I saw this, and although in the picture, they're using it for cupcakes, I thought wow, wouldn't this look beautiful loaded with bars of handmade soap! What do you think? Not too hard to make. If your display isn't rustic, you could paint it. Oooo...robin's egg blue, I can see it now! :-D And if you made it for displaying soap, you could still use it for parties, with cupcakes, or appetizers. I want this. 
https://www.ryobitools.com/nation/projects/3165


----------



## The Efficacious Gentleman (Jan 22, 2016)
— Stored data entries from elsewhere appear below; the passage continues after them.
/-- **Registered stub `stub_paramLandenPartTwo` (rung 25, Landen's identity with a parameter): the
two-element certificate of the `Li₂(−au/(1−au))` part of the homotopy `a ↦ au`, uniformly in a silent
parameter.** For `ℚ`-semialgebraic `C¹` functions `a < 1` and `γ` on a neighbourhood `(−δ, 1 + δ)` of `[0,1]`,
on the closed cube `[0,1]⁴` (`s = x 0`, `t = x 1`, `u = x 2`, `v = x 3`) the function
`γ(v) · (−a/((1 − a u)(1 − a u + a u s)) + a/(1 − a + a s t))` (`a = a(v)`) is fibrewise-Stokes
decomposable: it is the sum of the two element integrands of `G₀ = −γ a u/(1 − a u + a u s t)` along `u` and
`G₁ = γ a t/((1 − a u)(1 − a u + a u s t))` along `t` (`∂_u G₀ = −γ a/(1 − a u + a u s t)² = −∂_t G₁`;
faces `−γ a/(1 − a + a s t) − 0` and `γ a/((1 − a u)(1 − a u + a u s)) − 0`). [folklore] -/
theorem stub_paramLandenPartTwo (a γ : ℝ → ℝ) (δ : ℝ) (hδ : 0 < δ)
    (ha : IsSemialgebraicFunOn ℚ {z : Fin 1 → ℝ | z 0 ∈ Set.Ioo (-δ) (1 + δ)} (fun z => a (z 0)))
    (hγ : IsSemialgebraicFunOn ℚ {z : Fin 1 → ℝ | z 0 ∈ Set.Ioo (-δ) (1 + δ)} (fun z => γ (z 0)))
    (hac : ContDiffOn ℝ 1 a (Set.Ioo (-δ) (1 + δ))) (hγc : ContDiffOn ℝ 1 γ (Set.Ioo (-δ) (1 + δ)))
    (ha1 : ∀ v ∈ Set.Ioo (-δ) (1 + δ), a v < 1) :
    FibStokesDecomposable 4 (fun x => γ (x 3) *
      (-(a (x 3) / ((1 - a (x 3) * x 2) * (1 - a (x 3) * x 2 + a (x 3) * x 2 * x 0))) +
        a (x 3) / (1 - a (x 3) + a (x 3) * x 0 * x 1))) := by
  set C : Set (Fin 4 → ℝ) := Set.pi Set.univ (fun _ : Fin 4 => Set.Icc (0:ℝ) 1) with hC
  have hCsa : IsSemialgebraic ℚ C := by rw [hC, ← cube_eq_pi]; exact isSemialgebraic_cube
  have hCc : IsCompact C := isCompact_univ_pi fun _ => isCompact_Icc
  have hmem : ∀ x ∈ C, ∀ i, x i ∈ Set.Icc (0:ℝ) 1 := fun x hx i => (Set.mem_univ_pi.mp hx) i
  have hupd : ∀ x ∈ C, ∀ (i : Fin 4), ∀ s ∈ Set.Icc (0:ℝ) 1, Function.update x i s ∈ C :=
    fun x hx i s hs => update_mem_cubePi hx i hs
  have h02 : (0 : Fin 4) ≠ 2 := by decide
  have h12 : (1 : Fin 4) ≠ 2 := by decide
  have h32 : (3 : Fin 4) ≠ 2 := by decide
  have h01 : (0 : Fin 4) ≠ 1 := by decide
  have h21 : (2 : Fin 4) ≠ 1 := by decide
  have h31 : (3 : Fin 4) ≠ 1 := by decide
  have h0I : (0:ℝ) ∈ Set.Icc (0:ℝ) 1 := ⟨le_rfl, zero_le_one⟩
  have h1I : (1:ℝ) ∈ Set.Icc (0:ℝ) 1 := ⟨zero_le_one, le_rfl⟩
  -- the silent coordinate `v = x 3` ranges in `[0,1] ⊆ (−δ, 1 + δ)`
  have hI : Set.Icc (0:ℝ) 1 ⊆ Set.Ioo (-δ) (1 + δ) := fun v hv => ⟨by linarith [hv.1], by linarith [hv.2]⟩
  have hv : ∀ x ∈ C, x 3 ∈ Set.Ioo (-δ) (1 + δ) := fun x hx => hI (hmem x hx 3)
  have ha1' : ∀ x ∈ C, a (x 3) < 1 := fun x hx => ha1 _ (hv x hx)
  -- positivity of the denominators `1 − a u` and `E = 1 − a u + a u s t = 1 − a u (1 − s t)` on the cube
  have hmulI : ∀ u ∈ Set.Icc (0:ℝ) 1, ∀ v ∈ Set.Icc (0:ℝ) 1, u * v ∈ Set.Icc (0:ℝ) 1 :=
    fun u hu v hv => ⟨mul_nonneg hu.1 hv.1, by nlinarith [hu.1, hu.2, hv.1, hv.2]⟩
  have hFne : ∀ x ∈ C, 1 - a (x 3) * x 2 ≠ 0 := fun x hx =>
    (paramLandenTwo_one_sub_mul_pos (ha1' x hx) (hmem x hx 2).1 (hmem x hx 2).2).ne'
  have hEne : ∀ x ∈ C, 1 - a (x 3) * x 2 + a (x 3) * x 2 * x 0 * x 1 ≠ 0 := by
    intro x hx
    have hst := hmulI _ (hmem x hx 0) _ (hmem x hx 1)
    have hp := hmulI _ (hmem x hx 2) (1 - x 0 * x 1) ⟨by linarith [hst.2], by linarith [hst.1]⟩
    have := paramLandenTwo_one_sub_mul_pos (ha1' x hx) hp.1 hp.2
    exact ne_of_gt (by linarith)
  have hE2ne : ∀ x ∈ C, (1 - a (x 3) * x 2 + a (x 3) * x 2 * x 0 * x 1) ^ 2 ≠ 0 := fun x hx =>
    pow_ne_zero 2 (hEne x hx)
  have hFEne : ∀ x ∈ C, (1 - a (x 3) * x 2) * (1 - a (x 3) * x 2 + a (x 3) * x 2 * x 0 * x 1) ≠ 0 :=
    fun x hx => mul_ne_zero (hFne x hx) (hEne x hx)
  -- semialgebraic atoms on `C`: coordinates and the readings `a (x 3)`, `γ (x 3)` of the silent coordinate
  have hx0 : IsSemialgebraicFunOn ℚ C (fun x => x 0) := isSemialgebraicFunOn_apply hCsa 0
  have hx1 : IsSemialgebraicFunOn ℚ C (fun x => x 1) := isSemialgebraicFunOn_apply hCsa 1
  have hx2 : IsSemialgebraicFunOn ℚ C (fun x => x 2) := isSemialgebraicFunOn_apply hCsa 2
  have hA : IsSemialgebraicFunOn ℚ C (fun x => a (x 3)) :=
    (isSemialgebraicFunOn_comp_coord ha (fun _ : Fin 1 => (3 : Fin 4))).mono (fun x hx => hv x hx) hCsa
  have hΓ : IsSemialgebraicFunOn ℚ C (fun x => γ (x 3)) :=
    (isSemialgebraicFunOn_comp_coord hγ (fun _ : Fin 1 => (3 : Fin 4))).mono (fun x hx => hv x hx) hCsa
  have hc1 : IsSemialgebraicFunOn ℚ C (fun _ => (1:ℝ)) :=
    isSemialgebraicFunOn_const_of_isAlgebraic hCsa isAlgebraic_one
  have hFsa : IsSemialgebraicFunOn ℚ C (fun x => 1 - a (x 3) * x 2) := hc1.fun_sub (hA.fun_mul hx2)
  have hEsa : IsSemialgebraicFunOn ℚ C (fun x => 1 - a (x 3) * x 2 + a (x 3) * x 2 * x 0 * x 1) :=
    hFsa.fun_add (((hA.fun_mul hx2).fun_mul hx0).fun_mul hx1)
  have hE2sa : IsSemialgebraicFunOn ℚ C (fun x => (1 - a (x 3) * x 2 + a (x 3) * x 2 * x 0 * x 1) ^ 2) :=
    hEsa.fun_pow 2
  -- continuity of the readings and of the denominators on `C`
  have hAc : ContinuousOn (fun x : Fin 4 → ℝ => a (x 3)) C :=
    hac.continuousOn.comp (continuous_apply 3).continuousOn fun x hx => hv x hx
  have hΓc : ContinuousOn (fun x : Fin 4 → ℝ => γ (x 3)) C :=
    hγc.continuousOn.comp (continuous_apply 3).continuousOn fun x hx => hv x hx
  have hFc : ContinuousOn (fun x : Fin 4 → ℝ => 1 - a (x 3) * x 2) C :=
    continuousOn_const.sub (hAc.mul (continuous_apply 2).continuousOn)
  have hEc : ContinuousOn (fun x : Fin 4 → ℝ => 1 - a (x 3) * x 2 + a (x 3) * x 2 * x 0 * x 1) C :=
    hFc.add (((hAc.mul (continuous_apply 2).continuousOn).mul (continuous_apply 0).continuousOn).mul
      (continuous_apply 1).continuousOn)
  -- the witnesses
  obtain ⟨G0, hG0⟩ : ∃ G0 : (Fin 4 → ℝ) → ℝ,
      G0 = fun x => -(γ (x 3) * (a (x 3) * x 2)) / (1 - a (x 3) * x 2 + a (x 3) * x 2 * x 0 * x 1) := ⟨_, rfl⟩
  obtain ⟨D0, hD0⟩ : ∃ D0 : (Fin 4 → ℝ) → ℝ,
      D0 = fun x => -(γ (x 3) * a (x 3) / (1 - a (x 3) * x 2 + a (x 3) * x 2 * x 0 * x 1) ^ 2) := ⟨_, rfl⟩
  obtain ⟨G1, hG1⟩ : ∃ G1 : (Fin 4 → ℝ) → ℝ,
      G1 = fun x => γ (x 3) * (a (x 3) * x 1) /
        ((1 - a (x 3) * x 2) * (1 - a (x 3) * x 2 + a (x 3) * x 2 * x 0 * x 1)) := ⟨_, rfl⟩
  obtain ⟨D1, hD1⟩ : ∃ D1 : (Fin 4 → ℝ) → ℝ,
      D1 = fun x => γ (x 3) * a (x 3) / (1 - a (x 3) * x 2 + a (x 3) * x 2 * x 0 * x 1) ^ 2 := ⟨_, rfl⟩
  have hG0sa : IsSemialgebraicFunOn ℚ C G0 := by
    rw [hG0]; exact (hΓ.fun_mul (hA.fun_mul hx2)).fun_neg.div hEsa hEne
  have hD0sa : IsSemialgebraicFunOn ℚ C D0 := by rw [hD0]; exact ((hΓ.fun_mul hA).div hE2sa hE2ne).fun_neg
  have hG1sa : IsSemialgebraicFunOn ℚ C G1 := by
    rw [hG1]; exact (hΓ.fun_mul (hA.fun_mul hx1)).div (hFsa.fun_mul hEsa) hFEne
  have hD1sa : IsSemialgebraicFunOn ℚ C D1 := by rw [hD1]; exact (hΓ.fun_mul hA).div hE2sa hE2ne
  have hG0c : ContinuousOn G0 C := by
    rw [hG0]; exact (hΓc.mul (hAc.mul (continuous_apply 2).continuousOn)).neg.div hEc hEne
  have hD0c : ContinuousOn D0 C := by
    rw [hD0]; exact ((hΓc.mul hAc).div (hEc.pow 2) hE2ne).neg
  have hG1c : ContinuousOn G1 C := by
    rw [hG1]; exact (hΓc.mul (hAc.mul (continuous_apply 1).continuousOn)).div (hFc.mul hEc) hFEne
  have hD1c : ContinuousOn D1 C := by
    rw [hD1]; exact (hΓc.mul hAc).div (hEc.pow 2) hE2ne
  -- composition with the (semialgebraic, continuous) face maps `x ↦ x[i ↦ t]`, `t ∈ {0, 1}`
  have hface_sa : ∀ {F : (Fin 4 → ℝ) → ℝ}, IsSemialgebraicFunOn ℚ C F → ∀ (i : Fin 4) (t : ℝ),
      IsAlgebraic ℚ t → t ∈ Set.Icc (0:ℝ) 1 →
        IsSemialgebraicFunOn ℚ C (fun x => F (Function.update x i t)) :=
    fun hF i t ht htI => IsSemialgebraicFunOn.comp_isSemialgebraicMapOn_holds hF
      (isSemialgebraicMapOn_update_const i ht) fun x hx => hupd x hx i t htI
  have hface_c : ∀ {F : (Fin 4 → ℝ) → ℝ}, ContinuousOn F C → ∀ (i : Fin 4) (t : ℝ),
      t ∈ Set.Icc (0:ℝ) 1 → ContinuousOn (fun x => F (Function.update x i t)) C :=
    fun hF i t htI => hF.comp (continuous_id.update i continuous_const).continuousOn fun x hx => hupd x hx i t htI
  have hcu : ∀ (x : Fin 4 → ℝ) (i : Fin 4), Continuous fun s : ℝ => Function.update x i s :=
    fun x i => continuous_const.update i continuous_id
  -- the two integrands and their representations on the cube
  obtain ⟨I0, hI0⟩ : ∃ I0 : (Fin 4 → ℝ) → ℝ, I0 = fun x =>
      D0 x - (G0 (Function.update x 2 1) - G0 (Function.update x 2 0)) := ⟨_, rfl⟩
  obtain ⟨I1, hI1⟩ : ∃ I1 : (Fin 4 → ℝ) → ℝ, I1 = fun x =>
      D1 x - (G1 (Function.update x 1 1) - G1 (Function.update x 1 0)) := ⟨_, rfl⟩
  have hI0sa : IsSemialgebraicFunOn ℚ C I0 := by
    rw [hI0]
    exact hD0sa.fun_sub ((hface_sa hG0sa 2 1 isAlgebraic_one h1I).fun_sub (hface_sa hG0sa 2 0 isAlgebraic_zero h0I))
  have hI1sa : IsSemialgebraicFunOn ℚ C I1 := by
    rw [hI1]
    exact hD1sa.fun_sub ((hface_sa hG1sa 1 1 isAlgebraic_one h1I).fun_sub (hface_sa hG1sa 1 0 isAlgebraic_zero h0I))
  have hI0c : ContinuousOn I0 C := by
    rw [hI0]; exact hD0c.sub ((hface_c hG0c 2 1 h1I).sub (hface_c hG0c 2 0 h0I))
  have hI1c : ContinuousOn I1 C := by
    rw [hI1]; exact hD1c.sub ((hface_c hG1c 1 1 h1I).sub (hface_c hG1c 1 0 h0I))
  obtain ⟨q0, hq0d, hq0i⟩ := exists_cubeRep 4 I0 hI0sa hI0c
  obtain ⟨q1, hq1d, hq1i⟩ := exists_cubeRep 4 I1 hI1sa hI1c
  -- bounds
  have hbound : ∀ {F : (Fin 4 → ℝ) → ℝ}, ContinuousOn F C → ∃ B : ℝ, ∀ x ∈ C, |F x| ≤ B := by
    intro F hF
    obtain ⟨B, hB⟩ := hCc.exists_bound_of_continuousOn hF
    exact ⟨B, fun x hx => by simpa [Real.norm_eq_abs] using hB x hx⟩
  -- assemble the two elements
  have hdec : FibStokesDecomposable 4 (fun x => ∑ j, ((![q0, q1] : Fin 2 → IntegralRep 4) j).integrand x) := by
    refine fibStokesDecomposable_of_elements (M := 4) (J := 2) (![2, 1] : Fin 2 → Fin 4)
      (![G0, G1] : Fin 2 → (Fin 4 → ℝ) → ℝ) (![D0, D1] : Fin 2 → (Fin 4 → ℝ) → ℝ)
      (![q0, q1] : Fin 2 → IntegralRep 4) ?_ ?_
    · refine Fin.forall_fin_two.mpr ⟨?_, ?_⟩
      · -- element 0, along `u = x 2`
        simp only [Matrix.cons_val_zero]
        refine ⟨hG0sa, hD0sa, hbound hG0c, fun x hx => ?_, fun x hx _ => ?_⟩
        · -- fibre continuity
          show ContinuousOn (fun s : ℝ => G0 (Function.update x 2 s)) (Set.Icc (0:ℝ) 1)
          exact hG0c.comp (hcu x 2).continuousOn fun s hs => hupd x hx 2 s hs
        · -- fibre derivative: quotient rule for `s ↦ −γ a s / (1 − a s + a s x₀ x₁)`
          -- (`a = a (x 3)`, `γ = γ (x 3)` are constant along the fibre)
          show HasDerivAt (fun s : ℝ => G0 (Function.update x 2 s)) (D0 x) (x 2)
          have hfun : (fun s : ℝ => G0 (Function.update x 2 s)) =
              fun s => -(γ (x 3) * (a (x 3) * s)) / (1 - a (x 3) * s + a (x 3) * s * x 0 * x 1) := by
            funext s; rw [hG0]
            simp only [Function.update_self, Function.update_of_ne h02, Function.update_of_ne h12,
              Function.update_of_ne h32]
          rw [hfun, hD0]
          simp only
          have hN : HasDerivAt (fun s : ℝ => -(γ (x 3) * (a (x 3) * s))) (-(γ (x 3) * (a (x 3) * 1))) (x 2) :=
            (((hasDerivAt_id' (x 2)).const_mul (a (x 3))).const_mul (γ (x 3))).neg
          have hE : HasDerivAt (fun s : ℝ => 1 - a (x 3) * s + a (x 3) * s * x 0 * x 1)
              (-(a (x 3) * 1) + a (x 3) * 1 * x 0 * x 1) (x 2) :=
            (((hasDerivAt_id' (x 2)).const_mul (a (x 3))).const_sub 1).add
              ((((hasDerivAt_id' (x 2)).const_mul (a (x 3))).mul_const (x 0)).mul_const (x 1))
          refine (hN.div hE (hEne x hx)).congr_deriv ?_
          ring
      · -- element 1, along `t = x 1`
        simp only [Matrix.cons_val_one, Matrix.cons_val_zero]
        refine ⟨hG1sa, hD1sa, hbound hG1c, fun x hx => ?_, fun x hx _ => ?_⟩
        · show ContinuousOn (fun s : ℝ => G1 (Function.update x 1 s)) (Set.Icc (0:ℝ) 1)
          exact hG1c.comp (hcu x 1).continuousOn fun s hs => hupd x hx 1 s hs
        · -- fibre derivative: quotient rule for `s ↦ γ a s / ((1 − a x₂)(1 − a x₂ + a x₂ x₀ s))`
          show HasDerivAt (fun s : ℝ => G1 (Function.update x 1 s)) (D1 x) (x 1)
          have hfun : (fun s : ℝ => G1 (Function.update x 1 s)) =
              fun s => γ (x 3) * (a (x 3) * s) /
                ((1 - a (x 3) * x 2) * (1 - a (x 3) * x 2 + a (x 3) * x 2 * x 0 * s)) := by
            funext s; rw [hG1]
            simp only [Function.update_self, Function.update_of_ne h01, Function.update_of_ne h21,
              Function.update_of_ne h31]
          rw [hfun, hD1]
          simp only
          have hN : HasDerivAt (fun s : ℝ => γ (x 3) * (a (x 3) * s)) (γ (x 3) * (a (x 3) * 1)) (x 1) :=
            ((hasDerivAt_id' (x 1)).const_mul (a (x 3))).const_mul (γ (x 3))
          have hQ : HasDerivAt (fun s : ℝ => (1 - a (x 3) * x 2) * (1 - a (x 3) * x 2 + a (x 3) * x 2 * x 0 * s))
              ((1 - a (x 3) * x 2) * (a (x 3) * x 2 * x 0 * 1)) (x 1) :=
            (((hasDerivAt_id' (x 1)).const_mul (a (x 3) * x 2 * x 0)).const_add (1 - a (x 3) * x 2)).const_mul
              (1 - a (x 3) * x 2)
          refine (hN.div hQ (hFEne x hx)).congr_deriv ?_
          have hF' := hFne x hx
          have hE' := hEne x hx
          field_simp
          ring
    · refine Fin.forall_fin_two.mpr ⟨?_, ?_⟩
      · simp only [Matrix.cons_val_zero]
        exact ⟨hq0d, fun x _ => by rw [hq0i, hI0]⟩
      · simp only [Matrix.cons_val_one, Matrix.cons_val_zero]
        exact ⟨hq1d, fun x _ => by rw [hq1i, hI1]⟩
  -- the pointwise identity on the cube (faces `G₀|_{u=0} = 0 = G₁|_{t=0}`, `D₀ + D₁ = 0`)
  refine fibStokesDecomposable_congr_off_null 4 _ _ ∅
    Literature.ModelTheory.ExponentialFields.isSemialgebraic_empty measure_empty (fun x _ _ => ?_) hdec
  simp only [Fin.sum_univ_two, Matrix.cons_val_zero, Matrix.cons_val_one, hq0i, hq1i, hI0, hI1, hG0, hG1, hD0,
    hD1, Function.update_self, Function.update_of_ne h02, Function.update_of_ne h12, Function.update_of_ne h32,
    Function.update_of_ne h01, Function.update_of_ne h21, Function.update_of_ne h31, mul_one, mul_zero, neg_zero,
    zero_div, sub_zero]
  ring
I like this! I would be tempted to use dowel to add some stability rather than just Velcro,


----------



## shunt2011 (Jan 22, 2016)

That's really nice.  It would look good in a display with soap or other products.


----------



## JayJay (Jan 22, 2016)

Ooooh. Very cute! 

If you end up using it, will you post a picture? I and just imagine the beautiful soaps on it.


----------



## snappyllama (Jan 22, 2016)

That's an adorable design.


----------



## hmlove1218 (Jan 22, 2016)

Cute!


----------



## Steve85569 (Jan 22, 2016)

Nice!
Haven't I seen some yard edging like the half circles ?
That would simplify the build.
Dowels all the way through so it could be disassembled and pegged back together.

Dang it! where's my mind go ?


----------



## MySoapyHeart (Jan 26, 2016)

Love this! *insert drool*


----------



## cmzaha (Jan 26, 2016)

It is nice, but I agree with Steve dowels and make it so it can dis-assembled.


----------



## KristaY (Jan 26, 2016)

Wow, that's nice. So many possibilities..... Great idea!


----------